Cross-Linking. Yes, crosslinking is good for SEO–but not that. It also allows you to know where your customers are going once such content is consumed.
To encourage them to stay, boost your strategy by adding relevant internal links: something that doesn't have to be difficult in a well-crafted editorial strategy. Indeed, crosslinking can also be the fire test for your content.
Are you having trouble placing internal links while your content is well developed? This means that you are addressing too different topics and that it is difficult to engage your audience in several articles. You could almost insert an internal link per paragraph? Bingo!
Good content is effective content. Use Talk walker to monitor the web and social networks, Graphy Stories to expect the editorial trends of tomorrow, Google Analytics to track your traffic and your audience, Buzzsumo to find the most popular keywords that will ensure you a good SEO, and Mention to monitor your e-reputation.

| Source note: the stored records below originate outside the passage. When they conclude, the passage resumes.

import Literature.AlgebraicGeometry.HodgeTheory.GAGADimensionProofs
import Literature.AlgebraicGeometry.HodgeTheory.AnalytificationCartierDivisor
import Literature.AlgebraicGeometry.HodgeTheory.LefschetzOneOneChowProofs
import Literature.AlgebraicGeometry.Motives.PureCodimOneDivisor
import Literature.AlgebraicGeometry.Motives.CartierDivisorOfComplement
import HarnessLib

/-!
# GAGA: the support of the divisor of a holomorphic section — components, codimension, local equations

Support file for GAGA for line bundles (`GAGALineBundles*`; J.-P. Serre, *Géométrie algébrique et
géométrie analytique* (1956), n° 20 Remarque 1: «le diviseur `D` de `s`», the divisor of a
meromorphic section of a holomorphic line bundle on a projective variety is algebraic). For the zero
set `S ⊆ X^h` of a holomorphic section — a closed analytic subset which is locally a HYPERSURFACE —
Chow's theorem (`chow_analyticSet_analytification_holds`) gives a Zariski-closed `Z₀` with
`S = Z₀(ℂ)`; this file supplies the algebraic bookkeeping around `Z₀`:

* `exists_finset_irredundant_components` — irredundant decomposition of a closed subset of a
  Noetherian space into closed irreducible components (plain topology);
* `coheight_eq_one_of_isLocallyHypersurface` — **every component of `Z₀` is a prime divisor**: its
  generic point has codimension `1` (a hypersurface has codimension `≤ 1` at its regular points,
  `codim_le_one_of_isRegularPointOfCodim_of_eq_setOf`, and analytic codimension bounds algebraic
  codimension from above, `le_regularLocus_codim_of_le_coheight` = GAGA §6 Cor. 3);
* `height_eq_one_of_mem_minimalPrimes_of_isGenericPoint` — the purity hypothesis of
  `Motives/PureCodimOneDivisor` for a prime divisor, so that `ComplementDivisor.divisorOfPure` is the
  reduced effective Cartier divisor `Y_red` of each component `Y` (`X` smooth, hence locally factorial
  by Auslander–Buchsbaum, `Resolution.Matsumura1987_20_3_holds`);
* `CartierDivisor.finprod` — the divisor `Σₖ eₖ Dₖ` of a finite family, on the common refinement
  `(⋂ₖ U_{aₖ}, ∏ₖ f_{aₖ}^{eₖ})`, with the product formula `sectionCoord_finprod` for the coordinates
  of its canonical section `1`;
* `sectionCoord_divisorOfPure`, `evalOrZero_chart_eq_zero_iff` — the coordinate of the section `1`
  of `Y_red` in a chart `(W, j)` is `m ↦ j(φ m)`, vanishing exactly over `Y`.

Everything is proved; the only definition is `CartierDivisor.finprod` (with its API).

## References

* [SerreGAGA1956] J.-P. Serre, Géométrie algébrique et géométrie analytique, Ann. Inst. Fourier 6
  (1956), §6 Prop. 3 Cor. 3, n° 19 Prop. 13, n° 20 Remarque 1.
* [GriffithsHarrisPrinciples1978] P. Griffiths, J. Harris, Principles of Algebraic Geometry (1978),
  Ch. 1 §1 (divisors and line bundles).
* [GortzWedhorn2020] U. Görtz, T. Wedhorn, Algebraic Geometry I, 2nd ed. (2020), (11.9), Def. 11.20,
  Thm. 11.40.
-/

noncomputable section

open scoped Manifold ContDiff Topology
open CategoryTheory AlgebraicGeometry TopologicalSpace Opposite Filter Set
open Literature.AlgebraicGeometry.Motives
open Literature.AlgebraicGeometry.Motives.RatFn
open Literature.AlgebraicGeometry.Motives.AlgPoints
open Literature.NumberTheory.Transcendental
open Literature.Geometry.Kaehler

universe u

/-! ### Irredundant decomposition into irreducible components (topology) -/

namespace Literature.AlgebraicGeometry.HodgeTheory

/-- **Irredundant decomposition of a closed subset of a Noetherian space into irreducible closed
components**: finitely many closed irreducible `Y` with union `Z`, none contained in another.
(Keep the maximal members of any finite decomposition, Mathlib
`NoetherianSpace.exists_finite_set_isClosed_irreducible`.) [folklore] -/
theorem exists_finset_irredundant_components {α : Type*} [TopologicalSpace α] [NoetherianSpace α]
    {Z : Set α} (hZ : IsClosed Z) :
    ∃ T : Finset (Set α), (∀ Y ∈ T, IsClosed Y) ∧ (∀ Y ∈ T, IsIrreducible Y) ∧
      ⋃₀ (T : Set (Set α)) = Z ∧ ∀ Y ∈ T, ∀ Y' ∈ T, Y ⊆ Y' → Y = Y' := by
  classical
  obtain ⟨S, hSf, hSc, hSi, hSU⟩ := NoetherianSpace.exists_finite_set_isClosed_irreducible hZ
  set S' : Finset (Set α) := hSf.toFinset with hS'
  have hmemS' : ∀ Y, Y ∈ S' ↔ Y ∈ S := fun Y ↦ hSf.mem_toFinset
  refine ⟨S'.filter fun Y ↦ Maximal (· ∈ S') Y, fun Y hY ↦ hSc Y ((hmemS' Y).1 (Finset.mem_filter.1 hY).1),
    fun Y hY ↦ hSi Y ((hmemS' Y).1 (Finset.mem_filter.1 hY).1), ?_, ?_⟩
  · apply subset_antisymm
    · intro z hz
      obtain ⟨Y, hY, hzY⟩ := mem_sUnion.1 hz
      rw [hSU]
      exact mem_sUnion.2 ⟨Y, (hmemS' Y).1 (Finset.mem_filter.1 (Finset.mem_coe.1 hY)).1, hzY⟩
    · intro z hz
      rw [hSU] at hz
      obtain ⟨Y, hY, hzY⟩ := mem_sUnion.1 hz
      obtain ⟨Y', hYY', hmax⟩ := S'.exists_le_maximal ((hmemS' Y).2 hY)
      exact mem_sUnion.2 ⟨Y', Finset.mem_coe.2 (Finset.mem_filter.2 ⟨hmax.1, hmax⟩), hYY' hzY⟩
  · intro Y hY Y' hY' hsub
    obtain ⟨-, hmax⟩ := Finset.mem_filter.1 hY
    exact subset_antisymm hsub (hmax.2 (Finset.mem_filter.1 hY').1 hsub)

/-- In an irredundant decomposition no component lies in the union of the others. [folklore] -/
theorem not_subset_sUnion_erase_of_irredundant {α : Type*} [TopologicalSpace α]
    {T : Finset (Set α)} (hTc : ∀ Y ∈ T, IsClosed Y) (hTi : ∀ Y ∈ T, IsIrreducible Y)
    (hirr : ∀ Y ∈ T, ∀ Y' ∈ T, Y ⊆ Y' → Y = Y') {Y : Set α} (hY : Y ∈ T) :
    ¬ Y ⊆ ⋃₀ ((T.erase Y : Finset (Set α)) : Set (Set α)) := by
  classical
  intro hsub
  obtain ⟨Y', hY', hYY'⟩ := (isIrreducible_iff_sUnion_isClosed.1 (hTi Y hY)) (T.erase Y)
    (fun Y' hY' ↦ hTc Y' (Finset.mem_of_mem_erase hY')) hsub
  have := hirr Y hY Y' (Finset.mem_of_mem_erase hY') hYY'
  exact (Finset.mem_erase.1 hY').1 this.symm

/-! ### Codimension of strict specialisations -/

/-- Strict specialisation raises the codimension: `g ⤳ x`, `g ≠ x`, `codim g ≥ l` ⟹ `codim x ≥ l + 1`.
[cite: Hartshorne1977, II Ex. 3.20] -/
theorem add_one_le_coheight_of_specializes_of_ne {Y : Scheme.{u}} {g x : Y} (h : g ⤳ x) (hne : g ≠ x)
    {l : ℕ} (hl : (l : ℕ∞) ≤ Order.coheight g) : ((l + 1 : ℕ) : ℕ∞) ≤ Order.coheight x := by
  have hlt : x < g := by
    refine lt_of_le_not_ge (Scheme.le_iff_specializes.2 h) fun h' ↦ hne ?_
    exact (h.antisymm (Scheme.le_iff_specializes.1 h')).eq
  calc ((l + 1 : ℕ) : ℕ∞) = (l : ℕ∞) + 1 := by push_cast; rfl
    _ ≤ Order.coheight g + 1 := add_le_add hl le_rfl
    _ ≤ Order.coheight x := Order.coheight_add_one_le hlt

/-! ### Purity of a prime divisor on the affine charts -/

set_option backward.isDefEq.respectTransparency false in
/-- **A prime divisor is pure of codimension one on every affine chart**: for `Y ⊆ X` closed with
generic point `η` of codimension `1`, every minimal prime of the radical ideal `J_V(Y) ⊆ Γ(X, V)` of
`Y` on an affine open `V` has height `1` (it is the prime of `η`: `Y ∩ V` is irreducible with generic
point `η`). This is the hypothesis `hpure` of `ComplementDivisor.divisorOfPure`.
[cite: GortzWedhorn2020, Thm. 11.40 (2) and (11.17)] -/
theorem height_eq_one_of_mem_minimalPrimes_of_isGenericPoint {Y₀ : Scheme.{u}} {Y : Set Y₀}
    (hY : IsClosed Y) {η : Y₀} (hη : IsGenericPoint η Y) (hcoh : Order.coheight η = 1)
    (V : Y₀.Opens) (hV : IsAffineOpen V) (P : Ideal Γ(Y₀, V))
    (hP : P ∈ ((Scheme.IdealSheafData.vanishingIdeal ⟨Y, hY⟩).ideal ⟨V, hV⟩).minimalPrimes) :
    P.height = 1 := by
  haveI hPp : P.IsPrime := hP.1.1
  set J := (Scheme.IdealSheafData.vanishingIdeal ⟨Y, hY⟩).ideal ⟨V, hV⟩ with hJ
  -- the point of `P` lies in `Y ∩ V`, so `η ∈ V`
  set q : Spec Γ(Y₀, V) := ⟨P, hPp⟩ with hq
  have hqY : hV.fromSpec q ∈ (⟨Y, hY⟩ : Closeds Y₀) := (vanishingIdeal_ideal_le_iff hV ⟨Y, hY⟩ q).1 hP.1.2
  have hηV : η ∈ V := (hη.mem_open_set_iff V.isOpen).2 ⟨hV.fromSpec q, hqY, hV.range_fromSpec.le ⟨q, rfl⟩⟩
  set pη : Spec Γ(Y₀, V) := hV.primeIdealOf ⟨η, hηV⟩ with hpη
  -- `J = 𝔭_η`: the preimage of `Y = cl {η}` is `cl {pη}`
  have hpre : hV.fromSpec ⁻¹' Y = closure {pη} := by
    have h1 : hV.fromSpec ⁻¹' closure ({η} : Set Y₀) = closure (hV.fromSpec ⁻¹' {η}) :=
      hV.fromSpec.isOpenEmbedding.isOpenMap.preimage_closure_eq_closure_preimage hV.fromSpec.continuous _
    have h2 : hV.fromSpec ⁻¹' ({η} : Set Y₀) = {pη} := by
      ext p
      simp only [mem_preimage, mem_singleton_iff]
      constructor
      · intro hp
        apply hV.fromSpec.isOpenEmbedding.injective
        rw [hp, hpη, hV.fromSpec_primeIdealOf]
      · rintro rfl
        rw [hpη, hV.fromSpec_primeIdealOf]
    rw [← hη.def, h1, h2]
  have hJeq : J = pη.asIdeal := by
    rw [hJ, Scheme.IdealSheafData.vanishingIdeal_ideal]
    change PrimeSpectrum.vanishingIdeal (hV.fromSpec ⁻¹' Y) = pη.asIdeal
    rw [hpre, ← PrimeSpectrum.zeroLocus_vanishingIdeal_eq_closure, PrimeSpectrum.vanishingIdeal_zeroLocus_eq_radical,
      PrimeSpectrum.vanishingIdeal_singleton, pη.2.radical]
  -- the unique minimal prime of the prime `J` is `J`
  have hPJ : P = pη.asIdeal := by
    have hmin : P ∈ (pη.asIdeal).minimalPrimes := by rw [← hJeq]; exact hP
    rw [Ideal.minimalPrimes_eq_subsingleton_self] at hmin
    exact hmin
  rw [hPJ, idealHeight_eq_coheight, ← coheight_eq_of_isOpenImmersion hV.fromSpec, hpη,
    hV.fromSpec_primeIdealOf]
  exact hcoh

6 Your content marketing must engage!
Setting up a content strategy also means ensuring the engagement of your audience. Come again? Different stages of optimization of this diffusion exist.
- Growth Hacking. Put a link to your white paper, webinar, or blog in your email signature. Promote your collaborations. Post-op-ads on LinkedIn.
- They paid. On social networks, sponsorship today allows, for a few euros, to better target your potential audience by collecting its users precisely.
- Advocacy marketing. Content recommended by a friend is much more likely to be engaging than if it comes from a brand.
7 Have an obsession with numbers
Measure and adapt. That's where it all plays out. To better optimize your content strategy, you need to know how to measure and make quick decisions. Build your reporting tool to fit your needs.
Look at your key figures. Number of page views, average time spent on a page, bounce rate, social media reach, etc.: measure acquisition precisely to know where your traffic is coming from, where your leads are coming from and cut off investments that are not working.
A €150 Facebook campaign that does not generate any traffic to your site can be cut quickly. That's €100 in savings that you can inject into the LinkedIn campaign, which works much better. Sponsorship is not just a cost: it must be a profitable investment. In the deployment of a content marketing strategy, 10% of the content produced generates 90% of your traffic.
The imbalance is certainly huge, but this does not mean that the remaining 90% are useless: they will generate the notoriety of the 10%. With such statistics, content marketing is a communication lever that is experiencing a spectacular rise, until it represents the biggest marketing vector for companies in 2022–and it's not about to stop!